_About this exercise_.
Reproduce exactly, from the data that follows, the line with "have hjC : j", the line with "simp only [if_pos hlf]", and every line that lies between them.

_Records provided_.

import Summits.Ventures.PackingBounds.ThreePointCert.SoundExactPSD

/-!
# Soundness of the exact three-point certificate checker, II: the lift `M = V S Vᵀ`

Framing: lottery ticket; floor = certified bounds/negative ranges. Venture `PackingBounds`
(cell `pub-packcert`), three-point SDP family.

Entries of the lifted block `M = V S Vᵀ` computed by `Wrow`/`Mrow` (`V = [diag(lv); C]`) and the
bilinear identities `Σ M_{jl} Ψ(j,l) = Σ S(c,e) Σ V(j,c)V(l,e)Ψ(j,l)` (`sumM_eq`, `quadM_eq`).
-/

noncomputable section

open Finset
open scoped RealInnerProductSpace

namespace Summit.Ventures.PackingBounds.ThreePointCert

open Literature.Geometry.DiscreteGeometry Literature.Geometry.DiscreteGeometry.PolyCert
open Literature.Geometry.DiscreteGeometry.PolyCert.SPoly
open Literature.Analysis.SpecialFunctions

/-! ### The lift `M = V S Vᵀ` -/

/-- Entry `(j, a)` of the lift matrix `V = [diag(lv); C]` (`m × f`). -/
def Lift.ent (V : Lift) (f j a : ℕ) : ℤ :=
  if j < f then (if a = j then V.lv.getD j 0 else 0) else (V.C.getD (j - f) []).getD a 0

/-- `getD` of a `zipWith` of two lists at an index inside both. -/
theorem getD_zipWith_of_lt {α β γ : Type*} (g : α → β → γ) (a : List α) (b : List β) (da : α) (db : β)
    (dc : γ) (i : ℕ) (ha : i < a.length) (hb : i < b.length) :
    (List.zipWith g a b).getD i dc = g (a.getD i da) (b.getD i db) := by
  rw [List.getD_eq_getElem?_getD, List.getElem?_zipWith, List.getD_eq_getElem?_getD,
    List.getD_eq_getElem?_getD, List.getElem?_eq_getElem ha, List.getElem?_eq_getElem hb]
  rfl

/-- `combRows`: length `f` and entries `Σ_a c_a S_a[b]`. -/
theorem combRows_spec (f : ℕ) :
    ∀ (c : List ℤ) (S : List (List ℤ)), (∀ r ∈ S, r.length = f) → c.length ≤ S.length →
      (combRows f c S).length = f ∧
        ∀ b, b < f → (combRows f c S).getD b 0 =
          ∑ a ∈ range c.length, c.getD a 0 * (S.getD a []).getD b 0
  | [], S, _, _ => by
    refine ⟨by simp [combRows], fun b hb => ?_⟩
    simp [combRows, List.getD_eq_getElem?_getD, hb]
  | ci :: c, [], _, h => by simp at h
  | ci :: c, row :: S, hS, hlen => by
    have hrow : row.length = f := hS row (by simp)
    have ih := combRows_spec f c S (fun r hr => hS r (by simp [hr])) (by simpa using hlen)
    refine ⟨?_, fun b hb => ?_⟩
    · simp [combRows, List.length_zipWith, ih.1, hrow]
    · rw [combRows, getD_zipWith_of_lt _ _ _ 0 0 0 b (by simp [hrow, hb]) (by rw [ih.1]; exact hb),
        ih.2 b hb, List.length_cons, Finset.sum_range_succ']
      simp only [List.getD_cons_succ, List.getD_cons_zero]
      have hm : (List.map (fun x => ci * x) row).getD b 0 = ci * row.getD b 0 := by
        rw [List.getD_eq_getElem?_getD, List.getElem?_map, List.getElem?_eq_getElem (by rw [hrow]; exact hb),
          List.getD_eq_getElem?_getD, List.getElem?_eq_getElem (by rw [hrow]; exact hb)]
        rfl
      rw [hm, add_comm]


/-- `dotZ a b acc = acc + Σ_{i<|a|} a_i b_i` when `|a| ≤ |b|`. -/
theorem dotZ_eq_sum : ∀ (a b : List ℤ) (acc : ℤ), a.length ≤ b.length →
    dotZ a b acc = acc + ∑ i ∈ range a.length, a.getD i 0 * b.getD i 0
  | [], _, acc, _ => by simp [dotZ]
  | x :: a, [], acc, h => by simp at h
  | x :: a, y :: b, acc, h => by
    rw [dotZ, dotZ_eq_sum a b _ (by simpa using h), List.length_cons, Finset.sum_range_succ']
    simp only [List.getD_cons_succ, List.getD_cons_zero]
    ring

/-- Rows of `Srows p`: `f` rows of length `f` with entries `Sent p a b`. -/
theorem Srows_spec (p : PSDBlk) :
    (Srows p).length = p.f ∧ (∀ r ∈ Srows p, r.length = p.f) ∧
      ∀ a b, a < p.f → b < p.f → ((Srows p).getD a []).getD b 0 = Sent p a b := by
  refine ⟨by simp [Srows], fun r hr => ?_, fun a b ha hb => ?_⟩
  · simp only [Srows, List.mem_map, List.mem_range] at hr
    obtain ⟨i, _, rfl⟩ := hr; simp
  · simp only [Srows, List.getD_eq_getElem?_getD, List.getElem?_map, List.getElem?_range ha, Option.map_some,
      Option.getD_some, List.getElem?_range hb]

/-- `Wrow`: length `f` and entries `Σ_a V(j,a) S_a[b]`. -/
theorem Wrow_spec (V : Lift) (S : List (List ℤ)) (f j : ℕ) (hlv : V.lv.length = f)
    (hC : ∀ r ∈ V.C, r.length = f) (hS : S.length = f) (hSr : ∀ r ∈ S, r.length = f) (hj : j < V.m) :
    (Wrow V S f j).length = f ∧
      ∀ b, b < f → (Wrow V S f j).getD b 0 = ∑ a ∈ range f, V.ent f j a * (S.getD a []).getD b 0 := by
  unfold Wrow Lift.ent
  by_cases hjf : j < f
  · simp only [if_pos hjf]
    have hrow : (S.getD j []).length = f := by
      rw [List.getD_eq_getElem?_getD, List.getElem?_eq_getElem (by rw [hS]; exact hjf)]
      exact hSr _ (List.getElem_mem _)
    refine ⟨by rw [List.length_map]; exact hrow, fun b hb => ?_⟩
    rw [List.getD_eq_getElem?_getD, List.getElem?_map, List.getElem?_eq_getElem (by rw [hrow]; exact hb)]
    simp only [Option.map_some, Option.getD_some]
    have e : ∀ a ∈ range f, (if a = j then V.lv.getD j 0 else 0) * (S.getD a []).getD b 0 =
        if a = j then V.lv.getD j 0 * (S.getD a []).getD b 0 else 0 := fun a _ => by split_ifs <;> simp
    rw [Finset.sum_congr rfl e, Finset.sum_ite_eq' (range f) j, if_pos (mem_range.2 hjf),
      List.getD_eq_getElem?_getD (l := S.getD j []), List.getElem?_eq_getElem (by rw [hrow]; exact hb)]
    simp
  · simp only [if_neg hjf]
    have hjC : j - f < V.C.length := by unfold Lift.m at hj; omega
    have hc : (V.C.getD (j - f) []).length = f := by
      rw [List.getD_eq_getElem?_getD, List.getElem?_eq_getElem hjC]; exact hC _ (List.getElem_mem _)
    have h := combRows_spec f (V.C.getD (j - f) []) S hSr (by rw [hc, hS])
    refine ⟨h.1, fun b hb => ?_⟩
    rw [h.2 b hb, hc]

/-- `getD` on an appended list, left part. -/
theorem getD_append_left' {α : Type*} (l l' : List α) (d : α) (i : ℕ) (h : i < l.length) :
    (l ++ l').getD i d = l.getD i d := by
  rw [List.getD_eq_getElem?_getD, List.getElem?_append_left h, List.getD_eq_getElem?_getD]

/-- `getD` on an appended list, right part. -/
theorem getD_append_right' {α : Type*} (l l' : List α) (d : α) (i : ℕ) (h : l.length ≤ i) :
    (l ++ l').getD i d = l'.getD (i - l.length) d := by
  rw [List.getD_eq_getElem?_getD, List.getElem?_append_right h, List.getD_eq_getElem?_getD]

/-- `Mrow`: length `m` and entries `Σ_b W_j[b] V(l,b)`. -/
theorem Mrow_spec (V : Lift) (S : List (List ℤ)) (f j : ℕ) (hlv : V.lv.length = f)
    (hC : ∀ r ∈ V.C, r.length = f) (hS : S.length = f) (hSr : ∀ r ∈ S, r.length = f) (hj : j < V.m) :
    (Mrow V S f j).length = V.m ∧
      ∀ l, l < V.m → (Mrow V S f j).getD l 0 =
        ∑ b ∈ range f, (Wrow V S f j).getD b 0 * V.ent f l b := by
  have hW := Wrow_spec V S f j hlv hC hS hSr hj
  have hlen1 : (List.zipWith (· * ·) (Wrow V S f j) V.lv).length = f := by simp [hW.1, hlv]
  refine ⟨by unfold Mrow Lift.m; simp [hW.1, hlv], fun l hl => ?_⟩
  unfold Mrow Lift.ent
  by_cases hlf : l < f
  · rw [getD_append_left' _ _ _ _ (by rw [hlen1]; exact hlf), getD_zipWith_of_lt _ _ _ 0 0 0 l (by rw [hW.1]; exact hlf)
      (by rw [hlv]; exact hlf)]
    simp only [if_pos hlf]
    have e : ∀ b ∈ range f, (Wrow V S f j).getD b 0 * (if b = l then V.lv.getD l 0 else 0) =
        if b = l then (Wrow V S f j).getD b 0 * V.lv.getD l 0 else 0 := fun b _ => by split_ifs <;> simp
    rw [Finset.sum_congr rfl e, Finset.sum_ite_eq' (range f) l, if_pos (mem_range.2 hlf)]
  · rw [getD_append_right' _ _ _ _ (by rw [hlen1]; omega), hlen1]
    simp only [if_neg hlf]
    have hlC : l - f < V.C.length := by unfold Lift.m at hl; omega
    have hcd : V.C.getD (l - f) [] = V.C[l - f] := by
      rw [List.getD_eq_getElem?_getD, List.getElem?_eq_getElem hlC, Option.getD_some]
    have hc' : (V.C[l - f]).length = f := hC _ (List.getElem_mem _)
    rw [List.getD_eq_getElem?_getD, List.getElem?_map, List.getElem?_eq_getElem hlC]
    simp only [Option.map_some, Option.getD_some]
    rw [dotZ_eq_sum _ _ 0 (by rw [hc', hW.1]), hc', zero_add]
    refine Finset.sum_congr rfl fun b _ => ?_
    rw [mul_comm, hcd]


/-- Shape hypotheses of a lifted face block. -/
structure LiftOK (V : Lift) (p : PSDBlk) : Prop where
  /-- `|lv| = f` -/
  hlv : V.lv.length = p.f
  /-- the dependent rows have length `f` -/
  hC : ∀ r ∈ V.C, r.length = p.f
  /-- the face block passes `psdOK` -/
  hp : psdOK p = true

/-- **Entries of `M = V S Vᵀ`**: for `j, l < m`,
`M_{jl} = Σ_{a,b<f} V(j,a) S(a,b) V(l,b)`. -/
theorem Mrow_entry (V : Lift) (p : PSDBlk) (h : LiftOK V p) (j l : ℕ) (hj : j < V.m) (hl : l < V.m) :
    (Mrow V (Srows p) p.f j).getD l 0 =
      ∑ a ∈ range p.f, ∑ b ∈ range p.f, V.ent p.f j a * Sent p a b * V.ent p.f l b := by
  obtain ⟨hS, hSr, hSe⟩ := Srows_spec p
  have hW := Wrow_spec V (Srows p) p.f j h.hlv h.hC hS hSr hj
  rw [(Mrow_spec V (Srows p) p.f j h.hlv h.hC hS hSr hj).2 l hl, Finset.sum_comm]
  refine Finset.sum_congr rfl fun b hb => ?_
  rw [hW.2 b (mem_range.1 hb), Finset.sum_mul]
  refine Finset.sum_congr rfl fun a ha => ?_
  rw [hSe a b (mem_range.1 ha) (mem_range.1 hb)]

/-- Length of `Mrow`. -/
theorem Mrow_length (V : Lift) (p : PSDBlk) (h : LiftOK V p) (j : ℕ) (hj : j < V.m) :
    (Mrow V (Srows p) p.f j).length = V.m := by
  obtain ⟨hS, hSr, -⟩ := Srows_spec p
  exact (Mrow_spec V (Srows p) p.f j h.hlv h.hC hS hSr hj).1

/-- **The quadratic form of `M` is the quadratic form of `S` on the lifted vectors**:
`Σ_{j,l<m} M_{jl} β_j γ_l = Σ_{a,b<f} S(a,b) (Σ_j V(j,a) β_j) (Σ_l V(l,b) γ_l)`. -/
theorem quadM_eq (V : Lift) (p : PSDBlk) (h : LiftOK V p) (β γ : ℕ → ℝ) :
    ∑ j ∈ range V.m, ∑ l ∈ range V.m, ((Mrow V (Srows p) p.f j).getD l 0 : ℝ) * (β j * γ l) =
      ∑ a ∈ range p.f, ∑ b ∈ range p.f, (Sent p a b : ℝ) *
        ((∑ j ∈ range V.m, (V.ent p.f j a : ℝ) * β j) * (∑ l ∈ range V.m, (V.ent p.f l b : ℝ) * γ l)) := by
  have e : ∀ j ∈ range V.m, ∀ l ∈ range V.m, ((Mrow V (Srows p) p.f j).getD l 0 : ℝ) * (β j * γ l) =
      ∑ a ∈ range p.f, ∑ b ∈ range p.f, (Sent p a b : ℝ) * (((V.ent p.f j a : ℝ) * β j) * ((V.ent p.f l b : ℝ) * γ l)) := by
    intro j hj l hl
    rw [Mrow_entry V p h j l (mem_range.1 hj) (mem_range.1 hl)]
    push_cast
    rw [Finset.sum_mul]
    refine Finset.sum_congr rfl fun a _ => ?_
    rw [Finset.sum_mul]
    refine Finset.sum_congr rfl fun b _ => ?_
    ring
  rw [Finset.sum_congr rfl fun j hj => Finset.sum_congr rfl fun l hl => e j hj l hl]
  -- move `a`, `b` outward: (j, l, a, b) -> (a, b, j, l)
  have s1 : ∀ j ∈ range V.m, ∑ l ∈ range V.m, ∑ a ∈ range p.f, ∑ b ∈ range p.f,
      (Sent p a b : ℝ) * (((V.ent p.f j a : ℝ) * β j) * ((V.ent p.f l b : ℝ) * γ l)) =
      ∑ a ∈ range p.f, ∑ b ∈ range p.f, ∑ l ∈ range V.m,
      (Sent p a b : ℝ) * (((V.ent p.f j a : ℝ) * β j) * ((V.ent p.f l b : ℝ) * γ l)) := by
    intro j _
    rw [Finset.sum_comm]
    exact Finset.sum_congr rfl fun a _ => Finset.sum_comm
  rw [Finset.sum_congr rfl s1, Finset.sum_comm]
  refine Finset.sum_congr rfl fun a _ => ?_
  rw [Finset.sum_comm]
  refine Finset.sum_congr rfl fun b _ => ?_
  rw [Finset.sum_mul_sum, Finset.mul_sum]
  refine Finset.sum_congr rfl fun j _ => ?_
  rw [Finset.mul_sum]

end Summit.Ventures.PackingBounds.ThreePointCert

end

_Response_.
    have hjC : j - f < V.C.length := by unfold Lift.m at hj; omega
    have hc : (V.C.getD (j - f) []).length = f := by
      rw [List.getD_eq_getElem?_getD, List.getElem?_eq_getElem hjC]; exact hC _ (List.getElem_mem _)
    have h := combRows_spec f (V.C.getD (j - f) []) S hSr (by rw [hc, hS])
    refine ⟨h.1, fun b hb => ?_⟩
    rw [h.2 b hb, hc]

/-- `getD` on an appended list, left part. -/
theorem getD_append_left' {α : Type*} (l l' : List α) (d : α) (i : ℕ) (h : i < l.length) :
    (l ++ l').getD i d = l.getD i d := by
  rw [List.getD_eq_getElem?_getD, List.getElem?_append_left h, List.getD_eq_getElem?_getD]

/-- `getD` on an appended list, right part. -/
theorem getD_append_right' {α : Type*} (l l' : List α) (d : α) (i : ℕ) (h : l.length ≤ i) :
    (l ++ l').getD i d = l'.getD (i - l.length) d := by
  rw [List.getD_eq_getElem?_getD, List.getElem?_append_right h, List.getD_eq_getElem?_getD]

/-- `Mrow`: length `m` and entries `Σ_b W_j[b] V(l,b)`. -/
theorem Mrow_spec (V : Lift) (S : List (List ℤ)) (f j : ℕ) (hlv : V.lv.length = f)
    (hC : ∀ r ∈ V.C, r.length = f) (hS : S.length = f) (hSr : ∀ r ∈ S, r.length = f) (hj : j < V.m) :
    (Mrow V S f j).length = V.m ∧
      ∀ l, l < V.m → (Mrow V S f j).getD l 0 =
        ∑ b ∈ range f, (Wrow V S f j).getD b 0 * V.ent f l b := by
  have hW := Wrow_spec V S f j hlv hC hS hSr hj
  have hlen1 : (List.zipWith (· * ·) (Wrow V S f j) V.lv).length = f := by simp [hW.1, hlv]
  refine ⟨by unfold Mrow Lift.m; simp [hW.1, hlv], fun l hl => ?_⟩
  unfold Mrow Lift.ent
  by_cases hlf : l < f
  · rw [getD_append_left' _ _ _ _ (by rw [hlen1]; exact hlf), getD_zipWith_of_lt _ _ _ 0 0 0 l (by rw [hW.1]; exact hlf)
      (by rw [hlv]; exact hlf)]
    simp only [if_pos hlf]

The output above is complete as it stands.